TASK:
When the line with "set_option autoImplicit false" appears below, start repeating lines exactly, and keep going through the line with "with boundary) with"; add nothing outside that span.
── INFORMATION GIVEN
import Summits.HubbardSuperconductivity.HubbardSuperconductivity.Theorems.AnisotropyChordTransferFibre3FinRCCell

/-!
# Route `AnisotropyChord` / H0 rotor rung: FIN regime certificate at `L = 15` — kernel facts, part d

KERNEL FACTS (zero data): cells of the λ-cover of the a-priori window at `L = 15` pass the regime check in CONVOLUTION form
`FinCell.mholeCellOK4 15 a b` (`…Fibre3FinRCCell` / `…Fibre3FinConvCell`: layer-0/1 positivity, then either the cell is vacuous —
the anisotropy enclosure lies below `0` — or `‖Π⁰‖² > 0` and `hi(T⁺) ≤ lo(ε₁(1 − 5/V + 6/V²)/2)`, `T⁺ = 3λ − 6·Σ_x φ(x)Σ_y φ(y)f(y−x)² / ‖Π⁰‖²`
by row dot products over the `V²` pairs), one `decide +kernel` each (`maxHeartbeats 400000` pre-budgeted). The cell list
(15 points, units of `D = 2^60`; designed with the prover's float mirror `scratch/fin_iv3.py`) is assembled in `…Fibre3FinMHoleFifteen`.
Prover seat `hubbard-h0-rotor-p3` g4; helper for stmt-HubbardSuperconductivity-23918 (piece A of rung 19089; `--supports`, helper class).
WHAT THIS IS NOT: nothing here proves superconductivity in the Hubbard model (rotor TARGET as worded stays FALSE, g15 verdict); kernel
facts for ONE hypothesis (regime clause) of ONE conditional reduction at one `L`. Tree imports only; no sorry, no `native_decide`.
-/

set_option linter.dupNamespace false
set_option autoImplicit false

namespace Summit.HubbardSuperconductivity.HubbardSuperconductivity.Theorems.AnisotropyChord.Transfer.Fibre3

namespace FinCell

set_option maxHeartbeats 400000 in
/-- kernel fact: cell 7 of 14 at `L = 15`, `λ·2^60 ∈ [7525973810918912, 8567471835862177]`, passes the regime check (row–column tables, convolution form). [folklore] -/
theorem cell15_7 : mholeCellOK4 15 7525973810918912 8567471835862177 = true := by
  decide +kernel

set_option maxHeartbeats 400000 in
/-- kernel fact: cell 8 of 14 at `L = 15`, `λ·2^60 ∈ [8567471835862177, 10233868675771400]`, passes the regime check (row–column tables, convolution form). [folklore] -/
theorem cell15_8 : mholeCellOK4 15 8567471835862177 10233868675771400 = true := by
  decide +kernel

end FinCell

end Summit.HubbardSuperconductivity.HubbardSuperconductivity.Theorems.AnisotropyChord.Transfer.Fibre3
import Literature.Topology.FourManifolds.ClosedModelCharts
import Literature.Topology.FourManifolds.CollarTheorem
import Literature.AlgebraicTopology.SingularHomology.ExcisionTheorem
import Literature.AlgebraicTopology.SingularHomology.LocalDegreeSign
import Literature.AlgebraicTopology.SingularHomology.DeformationRetractPairs
import Literature.AlgebraicTopology.SingularHomology.TripleSequence
import HarnessLib

/-!
# Homology of the closed model `W ∪ cone(∂W)`: cone neighbourhoods and `Hⱼ(W, ∂W) ≅ Hⱼ(Ŵ, ∞)`

For a null-cobordism `M = ∂W` (`Literature.Topology.FourManifolds.NullCobordism`, `W = c.W` a
compact smooth `(n+1)`-manifold with boundary) with a collar `κ : ∂W × [0, 1] → W`
(`Literature.Topology.FourManifolds.BoundaryData.Collar`; collars exist for compact `W`,
`BoundaryData.nonempty_collar_of_compactSpace`), the closed model
`Ŵ = Literature.Topology.FourManifolds.ClosedModel n W = W ∪ cone(∂W)` (the one-point
compactification of the interior, `BoundarySignature.lean`; Kervaire–Milnor, *Groups of homotopy
spheres I*, Ann. of Math. 77 (1963), footnote pp. 528–529) has at its cone point `∞` the
**cone neighbourhoods** `N_ε = {∞} ∪ κ(∂W × (0, ε))`, `0 < ε ≤ 1`.  This file PROVES:

* `NullCobordism.coneNhd c κ ε` is open, contains `∞`, and **contracts onto `∞`** through itself
  by sliding down the collar lines, `κ(x, t) ↦ κ(x, (1 - s) t)` (`NullCobordism.coneContraction`,
  continuity at `∞`: compact subsets of the interior stay a positive collar distance away from
  the boundary); hence `Hⱼ(N_ε, {∞}) = 0` (`isZero_rel_coneNhd_infty`), `N_ε` is contractible
  (`contractibleSpace_coneNhd`) and `Hⱼ(Ŵ, ∞) ≅ Hⱼ(Ŵ, N_ε)` (`isIso_map_infty_coneNhd`);
* the collar neighbourhood `C_ε = κ(∂W × [0, ε))` deformation retracts onto `∂W`
  (`NullCobordism.collarSlide`), so `Hⱼ(C_ε, ∂W) = 0` and `Hⱼ(W, ∂W) ≅ Hⱼ(W, C_ε)`
  (`isIso_map_boundary_collarNhd`);
* **Hatcher's Prop. 2.22 for the good pair `(W, ∂W)`**: the collapse
  `q : (W, ∂W) → (Ŵ, {∞})` (`Literature.Topology.FourManifolds.boundaryCollapse`) induces
  isomorphisms `Hⱼ(W, ∂W; G) ≅ Hⱼ(Ŵ, {∞}; G)` for all `j` and all coefficients
  (`NullCobordism.isIso_map_boundaryCollapse` for a given collar, `…_succ` in dimension `≥ 2`
  where collars exist, `NullCobordism.boundaryCollapseIso` the isomorphism): `(W, ∂W) ≅ (W, C_ε)`
  and `(Ŵ, ∞) ≅ (Ŵ, N_ε)` by the two deformations, `(W, C_ε) ≅ (W ∖ ∂W, C_ε ∖ ∂W)` and
  `(Ŵ, N_ε) ≅ (Ŵ ∖ ∞, N_ε ∖ ∞)` by excision (Hatcher Thm. 2.20), and `q` is a homeomorphism of
  pairs `(W ∖ ∂W, C_ε ∖ ∂W) ≅ (Ŵ ∖ ∞, N_ε ∖ ∞)` (`NullCobordism.interiorHomeo`);
* the collapse is an **isomorphism on local homology at interior points**,
  `Hⱼ(W | x) ≅ Hⱼ(Ŵ | q x)` (`NullCobordism.isIso_localMap_boundaryCollapse`).

These are the inputs for relating Kervaire–Milnor's oriented bounding manifolds
(`Literature.Topology.FourManifolds.IsOrientedBoundary`: a relative class `w ∈ Hₙ₊₁(W, ∂W)` with
`q_* w = j_* [Ŵ]`) to relative fundamental classes in Spanier's sense and to orientations of `Ŵ`.
Everything is proved; no named facts, no new notions beyond the auxiliary sets `coneNhd`,
`collarNhd`, the deformations and two generalities on the exact sequence of a triple
(`isIso_map_id_of_isZero_triple`, `isZero_rel_of_deformation`). The boundary `M = ∂W` is assumed
nonempty and compact where collars are used (`W : Type`, as for `HomotopySphere` carriers).

## References

* A. Hatcher, *Algebraic Topology*, CUP 2002, Prop. 2.22 and its proof (good pairs, p. 124),
  Thm. 2.20 (excision), §3.3 p. 231 (local homology). [HatcherAT2002]
* M. Kervaire, J. Milnor, *Groups of homotopy spheres I*, Ann. of Math. 77 (1963), §7, footnote
  pp. 528–529 ("adjoin a cone over the boundary"). [KervaireMilnorAnnals1963]
-/

open scoped Manifold ContDiff Topology
open Set Function Filter CategoryTheory Limits
open Literature.AlgebraicTopology.SingularHomology

noncomputable section

namespace Literature.Topology.FourManifolds

universe v

/-! ### Two generalities on relative homology -/

section General

variable (R : Type v) [CommRing R] (G : Type v) [AddCommGroup G] [Module R G]
variable {X : Type} [TopologicalSpace X]

/-- **If `H₊(A, B) = 0` then `Hₖ(X, B) ≅ Hₖ(X, A)`** for a triple `B ⊆ A ⊆ X` (long exact
sequence of the triple, Hatcher 2002, §2.1, p. 118; in degree `0` the map is onto because
`C(X, B) → C(X, A)` is). [cite: HatcherAT2002, §2.1, p. 118 (exact sequence of a triple)] -/
theorem isIso_map_id_of_isZero_triple {A B : Set X} (h : B ⊆ A)
    (hz : ∀ j, IsZero (relativeSingularHomology R G (↥A) (Subtype.val ⁻¹' B) j)) (k : ℕ) :
    IsIso (relativeSingularHomology.map R G (ContinuousMap.id X) (mapsTo_id_of_subset h) k) := by
  haveI hmono : Mono (relativeSingularHomology.map R G (ContinuousMap.id X)
      (mapsTo_id_of_subset h) k) :=
    (relativeSingularHomology.triple_exact₂ R G h k).mono_g ((hz k).eq_of_src _ _)
  haveI hepi : Epi (relativeSingularHomology.map R G (ContinuousMap.id X)
      (mapsTo_id_of_subset h) k) := by
    cases k with
    | zero =>
      haveI := (relativeSingularChainComplex.shortExact_triple R G h).epi_g
      exact HomologicalComplex.epi_homologyMap_of_epi_of_not_rel
        (relativeSingularChainComplex.triple R G h).g 0 (by simp)
    | succ k =>
      exact (relativeSingularHomology.triple_exact₃ R G h k).epi_f ((hz k).eq_of_tgt _ _)
  exact isIso_of_mono_of_epi _

/-- **A strong deformation retraction of `S` onto `A` kills `H₊(S, A)`**: if `H : [0,1] × S → S`
has `H₀ = 𝟙`, `H₁(S) ⊆ A`, `H_t = 𝟙` on `A` and `H_t(A) ⊆ A`, then `Hₖ(S, A) = 0` for all `k`
(`Hₖ(A, A) ≅ Hₖ(S, A)`, Hatcher 2002, Prop. 2.19). [cite: HatcherAT2002, §2.1, Prop. 2.19] -/
theorem isZero_rel_of_deformation {S : Type} [TopologicalSpace S] (A : Set S)
    (H : C(unitInterval × S, S)) (h0 : ∀ x, H (0, x) = x) (h1 : ∀ x, H (1, x) ∈ A)
    (hfix : ∀ (t : unitInterval), ∀ x ∈ A, H (t, x) = x) (k : ℕ) :
    IsZero (relativeSingularHomology R G S A k) := by
  have hV : ∀ (t : unitInterval), ∀ x ∈ A, H (t, x) ∈ A := fun t x hx => (hfix t x hx).symm ▸ hx
  haveI := relativeSingularHomology.isIso_map_of_deformation R G A H h0 h1 hfix hV k
  exact IsZero.of_iso (relativeSingularHomology.isZero_preimage_self R G A k)
    (asIso (relativeSingularHomology.map R G (subsetIncl A)
      (relativeSingularHomology.mapsTo_subsetIncl_preimage A A) k)).symm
────
TASK ANSWER:
set_option autoImplicit false

namespace Summit.HubbardSuperconductivity.HubbardSuperconductivity.Theorems.AnisotropyChord.Transfer.Fibre3

namespace FinCell

set_option maxHeartbeats 400000 in
/-- kernel fact: cell 7 of 14 at `L = 15`, `λ·2^60 ∈ [7525973810918912, 8567471835862177]`, passes the regime check (row–column tables, convolution form). [folklore] -/
theorem cell15_7 : mholeCellOK4 15 7525973810918912 8567471835862177 = true := by
  decide +kernel

set_option maxHeartbeats 400000 in
/-- kernel fact: cell 8 of 14 at `L = 15`, `λ·2^60 ∈ [8567471835862177, 10233868675771400]`, passes the regime check (row–column tables, convolution form). [folklore] -/
theorem cell15_8 : mholeCellOK4 15 8567471835862177 10233868675771400 = true := by
  decide +kernel

end FinCell

end Summit.HubbardSuperconductivity.HubbardSuperconductivity.Theorems.AnisotropyChord.Transfer.Fibre3
import Literature.Topology.FourManifolds.ClosedModelCharts
import Literature.Topology.FourManifolds.CollarTheorem
import Literature.AlgebraicTopology.SingularHomology.ExcisionTheorem
import Literature.AlgebraicTopology.SingularHomology.LocalDegreeSign
import Literature.AlgebraicTopology.SingularHomology.DeformationRetractPairs
import Literature.AlgebraicTopology.SingularHomology.TripleSequence
import HarnessLib

/-!
# Homology of the closed model `W ∪ cone(∂W)`: cone neighbourhoods and `Hⱼ(W, ∂W) ≅ Hⱼ(Ŵ, ∞)`

For a null-cobordism `M = ∂W` (`Literature.Topology.FourManifolds.NullCobordism`, `W = c.W` a
compact smooth `(n+1)`-manifold with boundary) with a collar `κ : ∂W × [0, 1] → W`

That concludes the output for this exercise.